I’m new to kegging instead of bottling the beer. Was given a nice kegerator for Christmas, and once I saw that I had made a batch of Hefeweizen. Which I underpitched the yeast, the OG was way high, tried correcting with more yeast and being more patient in fermentation. Wasn’t bad but certainly not great.

Anyway, I had started getting things in order by buying a corny pin lock keg, new disconnects, worm drive clamps, and got the CO2 tank filled up.

Before kegging, I sanitized the keg, beer lines etc. Then transferred the beer from the fermentation bucket to the keg. Hooked up the disconnects and everything is working or so I thought. I planned on setting and forgetting the psi at 12, didn’t want to do force carbonation until I get more familiar with the process. The psi gauge was at 20 psi, which I go to turn down the gauge, only that the knob wouldn’t budge to adjust the psi settings.

I didn’t want to mess with the tank while it was still full and jimmy around with it. So I lowered the kegerator temps to be more in line with the chart, and left it. Come back, after 2 hours, to check the gauges and that everything is working. I immediately noticed that the tank co2 levels dipped a little bit. I thought that was normal since c02 is going into the keg. Come back the next day and it dipped some more, shoot I got a leak. Checked for leaks, nothing was bubbling on the lines. I fastened the worm clamps more and it seemed to stabilize over the course of the next day. The gauges never moved and then the next morning the tank is empty?

So what gives? I’m thinking I need to apply keg lube next time to the O ring and also make sure the psi adjustment knob is in working order. Is there anything I missed in my preparation? Total bummer about the beer but I’m going back to the drawing board. Other than keg lube should I need anything else? Thanks for your time.


-Neal Gamby.
 
You have a big leak to dump an entire tank overnight.

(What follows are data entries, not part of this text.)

import Literature.AlgebraicGeometry.Frobenioids.ArchimedeanIstrProofs
import HarnessLib

/-!
# Frobenioids II, Theorem 3.6 (ii), first clause — PROVED: "`A^istr` is of base-trivial type"

Mochizuki, *The geometry of Frobenioids II*, Kyushu J. Math. **62** (2008) 401–460, §3, Theorem 3.6
(ii), author's kurims text p. 37 [cite: MochizukiFrdII2008, Thm 3.6 (ii) p.37]: "The Frobenioid `A^istr`
is of base-trivial and model type …". DISCHARGE of `ArchFrd.Thm36ii_istrBaseTrivial` of
`ArchimedeanBasicProperties.lean` at the angular Frobenioid `A π ⊆ C π` of Example 3.3 (iii) over any
base `π : D → D₀` (`AngularFrobenioidsRelative.lean`, seat abc-iut-L1-t6), with its own structure
`A.toElem π` (zero divisor monoid): an object of `A` isotropic in the sense of [FrdI] Def. 1.2 (iv) has
naively isotropic `C₀`-component (the hull arrow of `ArchimedeanIstrProofs.lean` is an isometry, hence an
arrow of `A`, and an isometric pre-step there), and two such objects over isomorphic objects of `D` are
isomorphic in `A` by the rescaling isomorphism of `C` (`isoOverOfIsotropic`), whose components are
isometries. No statement of the paper is strengthened.
-/

namespace Literature.AlgebraicGeometry.Frobenioids

open CategoryTheory

universe v u

namespace ArchFrd

variable {D : Type u} [Category.{v} D] (π : D ⥤ D0)

/-- The hull arrow of `C` is an isometry. [cite: MochizukiFrdII2008, Ex 3.3 (ii) p.28] -/
theorem isIsometry_hullArrowOver (X : C π) :
    PreFrobenioid.IsIsometry (C.toElem π) (hullArrowOver π X) := by
  change pull Φ₀ X.iso.inv (PreFrobenioid.Div C0.toElem (C0.hullArrow X.fst)) = 1
  rw [(C0.isIsometry_isPreStep_hullArrow X.fst).1]
  exact map_one _

/-- In the angular Frobenioid `A`, an object isotropic in the sense of [FrdI] Def. 1.2 (iv) (for the
structure `A.toElem`) has naively isotropic `C₀`-component (Ex. 3.3 (iii): "an object of `A` is
isotropic iff it maps to an isotropic object of `A₀`", direction `⇒`).
[cite: MochizukiFrdII2008, Ex 3.3 (iii) p.29] -/
theorem A.isNaivelyIsotropic_of_isIsotropic (X : A π)
    (h : PreFrobenioid.IsIsotropic (A.toElem π) X) : X.obj.fst.IsNaivelyIsotropic := by
  let Y : A π := ⟨⟨⟨X.obj.fst.base, AngularRegion.isotropicOfTip X.obj.fst.region.tip,
      fun _ => AngularRegion.isIsotropic_isotropicOfTip _⟩, X.obj.snd, X.obj.iso⟩⟩
  let a : X ⟶ Y := ⟨hullArrowOver π X.obj, isIsometry_hullArrowOver π X.obj⟩
  have hi : PreFrobenioid.IsIsometry (A.toElem π) a := Subsingleton.elim _ _
  have hp : PreFrobenioid.IsPreStep (A.toElem π) a := by
    refine ⟨(C0.isIsometry_isPreStep_hullArrow X.obj.fst).2.1, ?_⟩
    change IsIso (𝟙 X.obj.snd)
    infer_instance
  haveI : IsIso a := h a hi hp
  haveI : IsIso (hullArrowOver π X.obj) := Functor.map_isIso (A.ι π) a
  haveI : IsIso (C0.hullArrow X.obj.fst) := CFP.isIso_fst (hullArrowOver π X.obj)
  exact C0.isNaivelyIsotropic_of_isIso_hullArrow X.obj.fst

/-- The rescaling isomorphism of `C₀` between naively isotropic objects has isometric components.
[cite: MochizukiFrdII2008, Ex 3.3 (iv) p.29] -/
theorem C0.isIsometry_isoOfIsotropic_hom {X Y : C0} (β : X.base ≅ Y.base) (hX : X.IsNaivelyIsotropic)
    (hY : Y.IsNaivelyIsotropic) : PreFrobenioid.IsIsometry C0.toElem (C0.isoOfIsotropic β hX hY).hom := by
  rw [A0.isIsometry_iff_norm_mul_tip_pow]
  change ‖(N0.rescale X Y : ℂ)‖ * X.tip ^ ((1 : ℕ+) : ℕ) = Y.tip
  rw [N0.norm_rescale, PNat.one_coe, pow_one, div_mul_cancel₀ _ X.tip_pos.ne']

/-- … and so does its inverse. [cite: MochizukiFrdII2008, Ex 3.3 (iv) p.29] -/
theorem C0.isIsometry_isoOfIsotropic_inv {X Y : C0} (β : X.base ≅ Y.base) (hX : X.IsNaivelyIsotropic)
    (hY : Y.IsNaivelyIsotropic) : PreFrobenioid.IsIsometry C0.toElem (C0.isoOfIsotropic β hX hY).inv := by
  rw [A0.isIsometry_iff_norm_mul_tip_pow]
  change ‖(N0.rescale Y X : ℂ)‖ * Y.tip ^ ((1 : ℕ+) : ℕ) = X.tip
  rw [N0.norm_rescale, PNat.one_coe, pow_one, div_mul_cancel₀ _ Y.tip_pos.ne']

/-- The rescaling isomorphism of `C` (`isoOverOfIsotropic`) is an isomorphism of `A`: its components are
isometries. [cite: MochizukiFrdII2008, Thm 3.6 (ii) p.37] -/
noncomputable def A.isoOverOfIsotropic (X Y : A π) (e : X.obj.snd ≅ Y.obj.snd)
    (hX : X.obj.fst.IsNaivelyIsotropic) (hY : Y.obj.fst.IsNaivelyIsotropic) : X ≅ Y :=
  CategoryTheory.isoMk (ArchFrd.isoOverOfIsotropic π X.obj Y.obj e hX hY)
    (by
      change pull Φ₀ X.obj.iso.inv (PreFrobenioid.Div C0.toElem (C0.isoOfIsotropic _ hX hY).hom) = 1
      rw [C0.isIsometry_isoOfIsotropic_hom]; exact map_one _)
    (by
      change pull Φ₀ Y.obj.iso.inv (PreFrobenioid.Div C0.toElem (C0.isoOfIsotropic _ hX hY).inv) = 1
      rw [C0.isIsometry_isoOfIsotropic_inv]; exact map_one _)

/-- **Theorem 3.6 (ii), first clause, for the angular Frobenioid `A`** (PROVED): `A^istr` is of
base-trivial type. [cite: MochizukiFrdII2008, Thm 3.6 (ii) p.37] -/
theorem thm36ii_istrBaseTrivial_A : Thm36ii_istrBaseTrivial (A.toElem π) := by
  rintro X Y ⟨e⟩
  exact ⟨(PreFrobenioid.isotropicObjects (A.toElem π)).ι.preimageIso
    (A.isoOverOfIsotropic π Y.obj X.obj e.symm
      (A.isNaivelyIsotropic_of_isIsotropic π Y.obj Y.property)
      (A.isNaivelyIsotropic_of_isIsotropic π X.obj X.property))⟩

/-- `A^istr` is also of isotropic type (generic: `isOfIsotropicType_istr`), so the pair "isotropic,
base-trivial" of Thm. 3.6 (i)'s shape holds for `A` as well. [cite: MochizukiFrdII2008, Thm 3.6 (ii) p.37] -/
theorem thm36i_istrTypes_A : Thm36i_istrTypes (A.toElem π) :=
  ⟨isOfIsotropicType_istr (A.toElem π), thm36ii_istrBaseTrivial_A π⟩

end ArchFrd

end Literature.AlgebraicGeometry.Frobenioids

Are you working with new or used equipment?
It is usually a good idea to change the o-rings out of used equipment if your supplier didn't already do this for you.

Also sounds like you got something wrong with your regulator. It may need to be re-built or replaced.

Use a new crush o-ring between the co2 tank and regulator. Make sure you open the tank fully to seat this o-ring.
Dump the tank and regulator into a tub of water and look for bubbles. If this is good move on to the tubing and so on.
 
The C02 tank and regulator are brand new. The pin lock keg is refurbished and cleaned by the supplier and they put on new O-rings in addition to giving me a new pair just in case.

I’m inclined to think the regulator was the culprit given the lines and disconnect were not bubbling. I’ll need to inspect that since the adjustment control for psi was stuck and not budging. I don’t know why it wouldn’t adjust. In addition need to make sure the regulator was properly tightened by the local HBS when they filled it up.

I’ll submerge the keg in water after looking at the regulator. If that doesn’t show anything and the regulator checks out. I may have to take all of this to the HBS to see if there’s something I’m missing.
 
Some regulators you have to push in or pull out the knob for it to turn.

And your hef isn't ruined. It will be fine in there until you get your CO2 issue fixed.
 
Some regulators you have to push in or pull out the knob for it to turn.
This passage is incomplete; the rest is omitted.